Der Mond


hat furchtbar viel zu tun. Noch dazu arbeitet er pausenlos im Schichtdienst, was nicht nur besonders anstrengend, sondern sogar gesundheitsschädlich ist.

Mal muss er nachts am Himmel rumlaufen, mal am Tage, ständig in unterschiedlicher Gestalt, was bedingt, dass er sich auch fortgesetzt umzuziehen hat. Manchmal hängt er auf dem Rücken herum, manchmal liegt er geradezu auf dem Gesicht; mal soll er rosa aussehen und dann wieder grünlich-blass. Das erfordert große Konzentration und exakte Planung. Man stelle sich vor, er ist gerade nicht da, wo er hingehört, wenn auf ihm eine Rakete landen soll!
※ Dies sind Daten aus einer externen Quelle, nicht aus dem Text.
import Summits.QuantumFields.YangMills.Theorems.ColdStartUniversalityShenZhuZhuLinkSusceptibilitySU2
import Summits.QuantumFields.YangMills.Theorems.ColdStartUniversalityShenZhuZhuPlaquetteSU2
import Summits.QuantumFields.YangMills.Theorems.ColdStartUniversalityLatticeLangevinPlaquetteVariance
import HarnessLib

/-!
# Shen–Zhu–Zhu's Corollary 4.8 (the PLAQUETTE SUSCEPTIBILITY SUM) for `SU(2)` lattice Yang–Mills in three dimensions:
# `0 ≤ Σ_{p̄} Cov_{L,β'}(Re Tr Q_p, Re Tr Q_{p̄}) ≤ 32/(1 − 12|β'|)` on every torus, and the named fact `shenZhuZhu_plaquetteSusceptibility 3 2`

Seat `ym-line-csu-p1` (g39), route `ColdStartUniversality` of `Summits/QuantumFields/YangMills`, helper file G20 (fixed cut-off, strong
coupling; `--supports stmt-QuantumFields-24809`).  The Literature vendors Shen–Zhu–Zhu's Corollary 4.8 (CMP 400 (2023) = arXiv:2204.12737,
p. 21–22) as the NAMED FACT `shenZhuZhu_plaquetteSusceptibility d N` (`ShenZhuZhuPoincareApplications`, a `def … : Prop`).  SZZ's proof:
the Poincaré inequality for `f = |𝒫⁺|^{-1/2} Σ_p Re Tr Q_p` and translation invariance.  In the tree: the volume-uniform variance bound for the
Wilson action `Var_{L,β'}(S_W) ≤ 32·#𝒫/(1 − 12|β'|)` (`wilson_action_variance_uniform`, g27) and the invariance of Wilson's torus measure under
translations and axis permutations (`wilsonMeasure_map_torusConfigShift`, `wilsonMeasure_map_configPerm`), which act transitively on plaquettes
— conveniently organised through the ORDERED-PAIR plaquette observables `Re tr ρ(U_{x,ij})`, `(i, j) ∈ Fin d × Fin d` (symmetric in `i, j`,
constant for `i = j`), on which the hypercubic group acts by plain relabelling.

* §1 (every `d`, `L`, compact `G`, continuous `ρ`, every `β`) `sum_covariance_pairObs_translate/perm/eq` — the covariance row sums
  `Σ_{(x',i',j')} Cov(Re tr U_{x,ij}, Re tr U_{x',i'j'})` do not depend on `(x, i, j)` with `i ≠ j`.
* §2 `sum_plaquette_covariance_eq_half_sum` — `Σ_{q ∈ 𝒫⁺} Cov(X, Re tr U_q) = ½ Σ_{(x,i,j)} Cov(X, Re tr U_{x,ij})`;
  `variance_sum_plaquetteReTrace_eq` — `Var(Σ_q Re tr U_q) = #𝒫 · Σ_q Cov(Re tr U_{p₀}, Re tr U_q)` for every plaquette `p₀`.
* §3 (`SU(2)`, `d = 3`, `|β'| < 1/12`) `torus_plaquetteSum_variance_su2` — `Var_{L,β'}(Σ_q Re Tr Q_q) = Var(S_W) ≤ 32·#𝒫/(1 − 12|β'|)`;
  ★★★ `torus_plaquetteSusceptibility_su2` — `0 ≤ Σ_q Cov_{L,β'}(Re Tr Q_{p₀}, Re Tr Q_q) ≤ 32/(1 − 12|β'|)` for EVERY `L` and every plaquette `p₀`;
  ★★ `torus_plaquetteSusceptibility_offDiag_su2` — `|Σ_{q ≠ p₀} Cov(…)| ≤ 32/(1 − 12|β'|)` (`L ≥ 2`).
* §4 ★★★ `szzPlaquetteSusceptibilityBound_su2` (`SZZPlaquetteSusceptibilityBound (fundamentalRep (Fin 2)) 3 (2β) A B` for `|β| < 1/24` and any
  `A, B ≥ 32/(1 − 24|β|)`) and the NAMED FACT ★★★ `shenZhuZhu_plaquetteSusceptibility_su2_d3 : shenZhuZhu_plaquetteSusceptibility 3 2` (SZZ window
  `|β| < 1/32`, printed constants `16N(d−1)/K_S = 64/K_S` and `(16N(d−1)+8N)/K_S = 80/K_S`, `K_S = 1 − 32|β|`; the `SO(2)` conjunct is vacuous).

THEOREMS ONLY, no definition, no sorry.  HONEST FRAMING: this discharges a vendored LITERATURE statement at STRONG coupling for ONE group and
dimension (`SU(2)`, `d = 3`) on FIXED finite tori; nothing at weak coupling / in the continuum, nothing `K`-uniform along the route's scaling
(`UniformColdStartMixing`, 24809, ASIDE, not restated); no crux, rung or summit statement is proved; the Yang–Mills mass gap is NOT proved.

References: H. Shen, R. Zhu, X. Zhu, CMP 400 (2023) 805–851 = arXiv:2204.12737, Cor. 4.8 (p. 21–22), Cor. 4.4 (4.11) [ShenZhuZhu2022];
E. Seiler, LNP 159 (1982) Ch. 1 (hypercubic invariance of the Wilson action and of product Haar measure).
-/

set_option autoImplicit false
import Summits.HubbardSuperconductivity.HubbardSuperconductivity.Theorems.AnisotropyChordInsertionEntropyLandauLink

/-!
# Route `AnisotropyChord` / H0 rotor rung: the entropy route — HYPOTHESIS (K₂), the COMPRESSIBILITY LOWER
# BOUND in inverse-free variational form (typed), and the named links `(Λ_α) ∧ (K₂) ⇒ (IR_α)`,
# `H1 ∧ (Λ_α) ∧ (K₂) ∧ (S ≤ S_max) ⇒ BEC`

Theory seat hubbard-h0-rotor-theory-1, memo ROTOR-THEORY-7 §92–§93/§100 (architecture v2): «(IR_α) ⟸[LEMMA M]
(K₂: `χ_L(k) ≥ χ₀`, compressibility as a LOWER bound) ∧ (Λ_α)».  The static susceptibility
`χ_L(k) = (2/P)⟨ρ_{−k}ψ, (H − E₀)⁻¹ ρ_{−k}ψ⟩` is typed WITHOUT an operator inverse through the variational principle
`⟨φ, A⁻¹φ⟩ = sup_η (2Re⟨η, φ⟩ − ⟨η, Aη⟩)` (`A = H − E₀ > 0` on the momentum-`k` part of the sector): a lower bound
`χ_L(k) ≥ 2χ₀` is exactly the existence of a TRIAL STATE `η` of lattice momentum `k` in the sector with
`2Re⟨η, ψ conj ρ_k⟩ − ⟨η, (H − E₀)η⟩ ≥ χ₀ P`.  Compressibility sum rule: `χ_L(k) → n²κ`-normalised compressibility
as `k → 0`, so (K₂) is «(K) from below», uniform in `L` and `k ≠ 0`.

* `CompressibilityLowerBound Δ M` — (K₂) for the reference sector `M − 1` (typed; physics hypothesis);
* `infraredStructureBound_of_landauGap_of_compressibility` — `(Λ_α) ∧ (K₂) ⇒ (IR_α)` (proved link, by
  `infraredStructureBound_of_landauGap`);
* `eventualCondensate_of_onebody_landau_compressibility` — `H1 ∧ (Λ_α) ∧ (K₂) ∧ (S ≤ S_max) ⇒ BEC`.
-/

set_option linter.dupNamespace false

noncomputable section

open Matrix Finset Filter Topology Complex
open scoped ComplexConjugate Real
open Literature.MathematicalPhysics.QuantumLattice Literature.Probability.LatticeModels

namespace Summit.HubbardSuperconductivity.HubbardSuperconductivity.Theorems.AnisotropyChord.InsertionEntropy

/-- **HYPOTHESIS (K₂) — `CompressibilityLowerBound` (compressibility as a LOWER bound, variational form; typed).**
There is `χ₀ > 0` such that, eventually in `L`, for every Perron reference amplitude `ψ` (sector `M_L − 1`,
`P = L²/2 + M_L − 1` particles, sector energy `E₀`) and every `k ≠ 0` some trial vector `η` in the sector, of
lattice momentum `k`, has `2 Re⟨η, ψ conj ρ_k⟩ − (Re⟨η, Hη⟩ − E₀‖η‖²) ≥ χ₀ P` — equivalently (variational
principle for `(H − E₀)⁻¹` on the momentum sector) the static susceptibility obeys `χ_L(k) ≥ 2χ₀`, uniformly in
`L` and `k ≠ 0`.  Physics input, not claimed: it is the lower half of hypothesis (K) of H0 («compressibility»),
cf. `E-CONV` (`xxzSectorEnergyConvex_holds`) for the SIGN of `κ`.
[conjecture: theory seat hubbard-h0-rotor-theory-1, cycle 7, 2026-08-28 — memo ROTOR-THEORY-7 §92–§93 hypothesis (K₂), variational typing by the prover seat hubbard-h0-rotor-p1 g9] -/
def CompressibilityLowerBound (Δ : ℝ) (M : ℕ → ℝ) : Prop :=
  ∃ χ₀ > (0 : ℝ), ∀ᶠ L : ℕ in atTop, ∀ [NeZero L],
    ∀ aM : TensorIndex (TorusSite 2 L) 2 → ℝ, IsPerronSectorGroundAmplitude L Δ (M L - 1) aM →
      ∀ k : TorusSite 2 L, k ≠ 0 → ∃ η : TensorIndex (TorusSite 2 L) 2 → ℂ,
        η ∈ spinZSector (Λ := TorusSite 2 L) 1 (M L - 1) ∧
        (∀ v, (fun σ => η (shiftConfig L v σ)) = torusPhase L k v • η) ∧
        χ₀ * ((L : ℝ) ^ 2 / 2 + (M L - 1)) ≤
          2 * (∑ σ, conj (η σ) *
              ((aM σ : ℂ) * conj (∑ s, if σ s = 0 then torusPhase L k s else 0))).re
            - ((∑ σ, conj (η σ) * ((xxzHamiltonian 1 (torusGraph 2 L) (-1) Δ).mulVec η) σ).re
                - lowestEnergyInSector 1 (xxzHamiltonian 1 (torusGraph 2 L) (-1) Δ) (M L - 1)
                    * ∑ σ, ‖η σ‖ ^ 2)

/-- **LINK (PROVED): `(Λ_α) ∧ (K₂) ⇒ (IR_α)`** for the reference sector, given eventually `P > 0`
(theory seat memo ROTOR-THEORY-7 §92–§93, LEMMA M in variational form). [folklore] -/
theorem infraredStructureBound_of_landauGap_of_compressibility (Δ : ℝ) (M : ℕ → ℝ)
    (hΛ : LandauGapBound Δ (fun L => M L - 1)) (hK : CompressibilityLowerBound Δ M)
    (hP : ∀ᶠ L : ℕ in atTop, 0 < (L : ℝ) ^ 2 / 2 + (M L - 1)) :
    InfraredStructureBound Δ M :=
  infraredStructureBound_of_landauGap Δ M hΛ hK hP

/-- **LINK (PROVED): `H1 ∧ (Λ_α) ∧ (K₂) ∧ (S ≤ S_max) ⇒ BEC`** along a density sequence `→ ρ ∈ (0,1)` with
eventually non-trivial reference sectors (theory seat memo ROTOR-THEORY-7 §93/§100; the entropy route modulo
its physics hypotheses, every arrow kernel-checked). [folklore] -/
theorem eventualCondensate_of_onebody_landau_compressibility (Δ : ℝ) (M : ℕ → ℝ) (ρ : ℝ)
    (hρ : ρ ∈ Set.Ioo (0 : ℝ) 1)
    (hlim : Tendsto (fun L : ℕ => 1 / 2 + M L / (L : ℝ) ^ 2) atTop (𝓝 ρ))
    (hsect : ∀ᶠ L : ℕ in atTop, ∀ [NeZero L], spinZSector (Λ := TorusSite 2 L) 1 (M L - 1) ≠ ⊥)
    (h1 : OneBodyInsertionStructure Δ M) (hΛ : LandauGapBound Δ (fun L => M L - 1))
    (hK : CompressibilityLowerBound Δ M) (hS : StructureFactorUpper Δ M) : EventualCondensate Δ M :=
  eventualCondensate_of_onebody_landau Δ M ρ hρ hlim hsect h1 hΛ hK hS

end Summit.HubbardSuperconductivity.HubbardSuperconductivity.Theorems.AnisotropyChord.InsertionEntropy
Der Mond ist für vieles verantwortlich; Schlaflosigkeit, Ebbe und Flut, den Appetit von Werwölfen und Sehnsucht oder Schwermut jeder Art. Er hat nie Urlaub, denn dann wüssten Werwölfe nicht mehr, wann sie heulen sollen und die Nordsee bliebe wahrscheinlich ratlos irgendwo in der Mitte stehen.

Aber es gibt jeden Monat einmal eine Pause für ihn, das ist Neumond. Da hat er frei und darf sich rumtreiben, wo er will – nur nicht am Himmel.

Auf diese Stunden freut er sich natürlich jeden Monat.

Manchmal schläft er einfach nur und genießt es, wenn er kurz aufwacht, dass er weiterschlafen kann.

Manchmal macht er auch Ausflüge.

Er geht beispielsweise mit einem ganz bestimmten kleinen Jungen am Abend spazieren (am liebsten im Herbst) und passt auf, dass er im richtigen Abstand unter einem hölzernen Stöckchen schweben bleibt.

Oder er versteckt sich – meistens im Sommer – in einer Laterne, dann über einem Restaurant, und guckt zu, wie die Menschen essen.

Auf dieselbe Art beobachtet er, wie sie sich küssen. Das kann er zwar auch sehen, wenn er Dienst hat, aber nie aus dieser Nähe. Und er ist nunmal ein Romantiker.

Manchmal spielt er Brückenbeleuchtung

Als Deko zu einer Gartenparty geht er immer mal wieder gern und hängt dann in einem Baum …

Und hin und wieder begibt er sich zu einem ganz bestimmten Schulhof und spielt mit sich selber Basketball, bis er gewinnt …

Nach einigen Stunden geht dann sein Dienst wieder los. Er kleidet sich in die feine Sichel, die nach links geöffnet ist. (Einmal hat er aus Versehen die andere angezogen, die rechts geöffnete. Das hat aber keiner gemerkt.)

Und dann schwebt er gemächlich über den Nachthimmel und schaut, ob der kleine Ernst schon brav im Bettchen liegt …

Glücksfaktor: Kein Schichtdienst!


2 Antworten zu “Der Mond”

  1. Liebe Dagmar,

    wie hübsch! Deine Zeilen sind ein wunderbarer Tagesbeginn, auch wenn jetzt erstmal die Sonne scheint, dieweil der Mond wohl schon vor dem Schminktisch sitzt, um sich fein zu machen für den nächtlichen Auftritt.

    • Ach, danke, Angela! Ja, heute Nacht hat er wieder frei.
      Mein Löwe hat letzte Nacht unter freiem Himmel geschlafen in seiner Heimat, tief beeindruckt davon, wie viele Sterne zu sehen sind ohne jede Beleuchtung (eben auch zu Neumond). Er hat sechs Sternschnuppen gesehen!